Interventions to Improve Blood Pressure Control Among Socioeconomically Disadvantaged Patients With CKD: Kidney Awareness Registry and Education Pilot Randomized Controlled Trial

Kidney Med. 2019 Aug 30;1(5):242-252. doi: 10.1016/j.xkme.2019.07.004. eCollection 2019 Sep-Oct.

Abstract

Rationale & objective: Sustainable interventions that enhance chronic kidney disease (CKD) management are not often studied in safety-net primary care, in which populations bear a disproportionate burden of disease and experience translational gaps between research and practice. We tested the feasibility of implementing and the impact of 2 technology-enhanced interventions designed to enhance CKD care delivery.

Study design: A 2×2 randomized controlled pilot trial.

Setting & participants: Primary care provider teams (n = 6) and 137 patients with CKD aged 18 to 75 years from 2 safety-net primary care clinics, 2013 to 2015.

Interventions: Primary care provider teams were randomly assigned to access a CKD registry with point-of-care notifications and quarterly feedback or a usual-care registry for 12 months. Patients within provider teams were randomly assigned to participate in a CKD self-management support program or usual care for 12 months.

Outcomes: We examined recruitment, randomization, and participation in each intervention. We also examined the impact of each intervention and their combination on change in systolic blood pressure (SBP), albuminuria, and patient self-reported behavioral measures after 12 months.

Results: Among potentially eligible patients identified using the electronic health record, 24% were eligible for study participation, of whom 35% (n = 137) were enrolled. Mean age was 55 years, 41% were non-English speaking, and 93% were of racial/ethnic minority. Mean baseline estimated glomerular filtration rate was 70.5 (SD = 30.3) mL/min/1.73 m2; mean baseline SBP was 131 (SD = 21.8) mm Hg. Nearly 90% of clinicians reported that the CKD registry influenced their CKD management. More than 95% of patients randomly assigned to CKD self-management support engaged regularly with the intervention. Estimated changes in SBP over 1 year were nonstatistically different in each of the 3 intervention groups compared with usual care: (usual care: 0.5 [95% CI, -5.2 to 6.3] mm Hg; CKD registry only: -5.4 [95% CI, -12.2 to 1.4] mm Hg; CKD self-management support only: -6.4 [95% CI, -13.7 to 1.0] mm Hg; and CKD registry plus CKD self-management support: -0.5 [-5.5 to 4.5] mm Hg), though differences were larger among those with baseline SBPs > 140/90 mm Hg. Decreases in albuminuria were similarly nonstatistically different in each of the intervention groups compared with usual care. No differences were observed in patient self-reported behaviors.
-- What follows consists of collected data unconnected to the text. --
import Summits.PneNP.PneNP.Theorems.SymmetryBudgetNoHiddenOrderDecodeAnalysis

/-!
# `NoHiddenOrder` (stmt-PneNP-14781), (R2c) value layer IV: the decode module performs the walk

Route `PneNP/SymmetryBudget`; definitions in `SymmetryBudgetNoHiddenOrderDecodeDefs.lean`, analysis semantics in
`…DecodeAnalysis.lean`.  Main result `Decode.stateReads_walk`: if the stage-`0` state wires of a decode module read a walk
state `S₀` satisfying the walk invariant (`CGBits.WInv`) with colours `< D` everywhere, the adjacency wires read `G`, and
`|V|² ≤ N`, `|V| ≤ T`, `|V| ≤ D`, then for every `k ≤ F` the stage-`k` state wires read `CGBits.walk G L S₀ k` — the
module performs the replay walk of its label `L = ⟨U, X, λ⟩` (`stateReads_succ`: one transition is one `wstep`, by the
case analysis of `wstep` — frozen / section step / individualisation step / leaf — against the step selectors
`takeAnd`, `takeOr` and the multiplexers).  With `CGBits.replay_eq_result_root` this makes the final stage read the
scheme's decoding `CertifiedLabels.replay (cgProcess G) L I₀ ∅`.  Sorry-free; supports stmt-PneNP-14781.
-/

set_option linter.dupNamespace false -- `Summit.PneNP.PneNP.…` (D-0017 single-conjunct layout)

namespace Summit.PneNP.PneNP.Theorems

open Finset Literature.Computability.Complexity Literature.Computability.Complexity.SymProg CGBits CGBits.WState

namespace Decode

variable {ι Λ : Type*} [DecidableEq ι] [DecidableEq Λ] {P : SymProg ι Λ}
variable {V : Type*} [Fintype V] [DecidableEq V] {N T D F : ℕ} {U X : Finset V} {lam : V → ℕ}
variable {Dc : Decode P V N T D U X lam F} {x : ι → Bool}
variable {G : SimpleGraph V} [DecidableRel G.Adj] {n : ℕ}

/-- The label decoded. [folklore] -/
abbrev lab (_Dc : Decode P V N T D U X lam F) : CertifiedLabels.Label V := ⟨U, X, lam⟩

/-- The global hypotheses: adjacency reads `G`, the three bounds. -/
structure Hyp (Dc : Decode P V N T D U X lam F) (x : ι → Bool) (G : SimpleGraph V) : Prop where
  /-- adjacency -/
  adj_iff : ∀ a b, wval x (P.sem x) (Dc.adj a b) = true ↔ G.Adj a b
  /-- count bound -/
  hN : Fintype.card V ^ 2 ≤ N
  /-- round bound -/
  hT : Fintype.card V ≤ T
  /-- value range -/
  hD : Fintype.card V ≤ D

section Stage

variable (h : Dc.Hyp x G) {k : Fin F} {S : WState V} (hread : Dc.StateReads x k.castSucc S) (hcol : ∀ v, S.col v < D)
include h hread hcol

omit [DecidableRel G.Adj] in
/-- The analysis of stage `k` satisfies its hypotheses. [folklore] -/
theorem hypAn : (Dc.An k.castSucc).Hyp x G S where
  reads :=
    { mem_iff := fun u => by rw [Dc.An_mem]; exact hread.mem_iff u
      val_iff := fun u c => by rw [Dc.An_val]; exact hread.val_iff u c
      cons_iff := fun u => by rw [Dc.An_cons]; exact hread.cons_iff u
      dead_iff := by rw [Dc.An_dead]; exact hread.dead_iff }
  adj_iff a b := by rw [Dc.An_adj]; exact h.adj_iff a b
  col_lt := hcol
  hN := h.hN
  hT := h.hT

/-! ### The individualised colouring and its refinement -/

/-- **`ltI`** reads the order of `indiv col y` at the dominating `y`. [folklore] -/
theorem sem_ltI_iff (hinv : 2 ≤ S.A.card → EqIn G S.A S.col ∧ ConnIn G S.A S.col) (hA : 2 ≤ S.A.card) {y : V}
    (hy : Dom (lab Dc) S y) (u v : V) :
    P.sem x (Dc.ltI k u v) = true ↔ BranchSum.indiv S.col y u < BranchSum.indiv S.col y v := by
  have hH := hypAn h hread hcol
  rw [BranchSum.indiv_lt_iff, P.sem_or (Dc.kind_ltI k u v), Dc.srcs_ltI]
  simp only [mem_insert, mem_singleton, exists_eq_or_imp, exists_eq_left, wval_inr, DAnalysis.sem_lt_iff hH]
  rw [P.sem_and (Dc.kind_tieD k u v), Dc.srcs_tieD]
  simp only [mem_insert, mem_singleton, forall_eq_or_imp, forall_eq, wval_inr, DAnalysis.sem_eq_iff hH,
    DAnalysis.sem_dom_iff_eq hH hinv hA hy, P.sem_nor_singleton ((Dc.An k.castSucc).kind_ndom u)
      ((Dc.An k.castSucc).srcs_ndom u), Bool.not_eq_true', ← Bool.not_eq_true]

/-- **`eqI`** reads the kernel of `indiv col y`. [folklore] -/
theorem sem_eqI_iff (hinv : 2 ≤ S.A.card → EqIn G S.A S.col ∧ ConnIn G S.A S.col) (hA : 2 ≤ S.A.card) {y : V}
    (hy : Dom (lab Dc) S y) (u v : V) :
    P.sem x (Dc.eqI k u v) = true ↔ BranchSum.indiv S.col y u = BranchSum.indiv S.col y v := by
  have hH := hypAn h hread hcol
  rw [BranchSum.indiv_eq_iff, P.sem_and (Dc.kind_eqI k u v), Dc.srcs_eqI]
  simp only [mem_insert, mem_singleton, forall_eq_or_imp, forall_eq, wval_inr, DAnalysis.sem_eq_iff hH]
  rw [P.sem_or (Dc.kind_deqv k u v), Dc.srcs_deqv]
  simp only [mem_insert, mem_singleton, exists_eq_or_imp, exists_eq_left, wval_inr]
  rw [P.sem_and (Dc.kind_bothD k u v), Dc.srcs_bothD, P.sem_nor (Dc.kind_noneD k u v), Dc.srcs_noneD]
  simp only [mem_insert, mem_singleton, forall_eq_or_imp, forall_eq, wval_inr, DAnalysis.sem_dom_iff_eq hH hinv hA hy,
    Bool.eq_false_iff, ne_eq]
  tauto

/-- The refinement module of stage `k` reads the block and the individualised colouring. [folklore] -/
theorem reads_RV (hinv : 2 ≤ S.A.card → EqIn G S.A S.col ∧ ConnIn G S.A S.col) (hA : 2 ≤ S.A.card) {y : V}
    (hy : Dom (lab Dc) S y) : (Dc.RV k).Reads x G S.A (BranchSum.indiv S.col y) where
  mem_iff u := by rw [Dc.RV_mem]; exact hread.mem_iff u
  adj_iff a b := by rw [Dc.RV_adj]; exact h.adj_iff a b
  lt0_iff a _ b _ := by rw [Dc.RV_lt0, wval_inr]; exact sem_ltI_iff h hread hcol hinv hA hy a b
  eq0_iff a _ b _ := by rw [Dc.RV_eq0, wval_inr]; exact sem_eqI_iff h hread hcol hinv hA hy a b

/-- **The new value wires read the refined individualised colouring.** [folklore] -/
theorem sem_RVval_iff (hinv : 2 ≤ S.A.card → EqIn G S.A S.col ∧ ConnIn G S.A S.col) (hA : 2 ≤ S.A.card) {y : V}
    (hy : Dom (lab Dc) S y) (v : V) (c : Fin D) :
    P.sem x ((Dc.RV k).val v c) = true ↔ BranchSum.refineIn G S.A (BranchSum.indiv S.col y) v = c :=
  RefVal.sem_val_iff (reads_RV h hread hcol hinv hA hy) (DAnalysis.card_le_N (hypAn h hread hcol) _)
    ((card_le_univ _).trans (h.hT.trans (Nat.le_succ T))) v c

/-! ### The step selectors -/

/-- **`takeAnd`**: a section step is taken. [folklore] -/
theorem sem_takeAnd_iff : P.sem x (Dc.takeAnd k) = true ↔
    ¬ (S.dead = true ∨ Stop (lab Dc) S) ∧ IsAND G S ∧ AndOK G (lab Dc) S := by
  have hH := hypAn h hread hcol
  rw [P.sem_and (Dc.kind_takeAnd k), Dc.srcs_takeAnd]
  simp only [mem_insert, mem_singleton, forall_eq_or_imp, forall_eq, wval_inr, DAnalysis.sem_nfrozen_iff hH,
    DAnalysis.sem_isAND_iff hH, DAnalysis.sem_andok_iff hH]

/-- `ntakeAnd`. [folklore] -/
theorem sem_ntakeAnd_iff : P.sem x (Dc.ntakeAnd k) = true ↔
    ¬ (¬ (S.dead = true ∨ Stop (lab Dc) S) ∧ IsAND G S ∧ AndOK G (lab Dc) S) := by
  rw [P.sem_nor_singleton (Dc.kind_ntakeAnd k) (Dc.srcs_ntakeAnd k), wval_inr, Bool.not_eq_true', ← Bool.not_eq_true,
    sem_takeAnd_iff h hread hcol]

/-- **`takeOr`**: an individualisation step is taken (under the walk invariant). [folklore] -/
theorem sem_takeOr_iff (hW : WInv G n S) : P.sem x (Dc.takeOr k) = true ↔
    ¬ (S.dead = true ∨ Stop (lab Dc) S) ∧ ¬ IsAND G S ∧ 2 ≤ S.A.card ∧ ∃ y, Dom (lab Dc) S y := by
  have hH := hypAn h hread hcol
  rw [P.sem_and (Dc.kind_takeOr k), Dc.srcs_takeOr]
  simp only [mem_insert, mem_singleton, forall_eq_or_imp, forall_eq, wval_inr, DAnalysis.sem_nfrozen_iff hH,
    DAnalysis.sem_isOR_iff hH]
  by_cases hA : IsAND G S
  · simp [hA]
  · rw [DAnalysis.sem_go_iff hH (DAnalysis.inv_of_winv hW hA)]
    tauto

/-- `ntakeOr`. [folklore] -/
theorem sem_ntakeOr_iff (hW : WInv G n S) : P.sem x (Dc.ntakeOr k) = true ↔
    ¬ (¬ (S.dead = true ∨ Stop (lab Dc) S) ∧ ¬ IsAND G S ∧ 2 ≤ S.A.card ∧ ∃ y, Dom (lab Dc) S y) := by
  rw [P.sem_nor_singleton (Dc.kind_ntakeOr k) (Dc.srcs_ntakeOr k), wval_inr, Bool.not_eq_true', ← Bool.not_eq_true,
    sem_takeOr_iff h hread hcol hW]

/-- **`newMem w`**: `w` lies in the component of some point of `U`. [folklore] -/
theorem sem_newMem_iff (w : V) : P.sem x (Dc.newMem k w) = true ↔
    ∃ u ∈ U, u ∈ S.A ∧ w ∈ BranchSum.swReach G S.A S.col u := by
  have hH := hypAn h hread hcol
  rw [P.sem_or (Dc.kind_newMem k w), Dc.srcs_newMem]
  simp only [mem_image, exists_exists_and_eq_and, wval_inr, DAnalysis.sem_reach_iff hH]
Limitations: Single health system.

Conclusions: Patient and provider interventions to improve CKD care are feasible to implement in low-income settings with promising results among those with uncontrolled blood pressure.

Funding: National Institute of Diabetes and Digestive and Kidney Diseases.

Trial registration: ClinicalTrials.gov, number: NCT01530958.

Keywords: Chronic kidney disease; blood pressure; chronic care model; randomized controlled trial; registry; self-management support.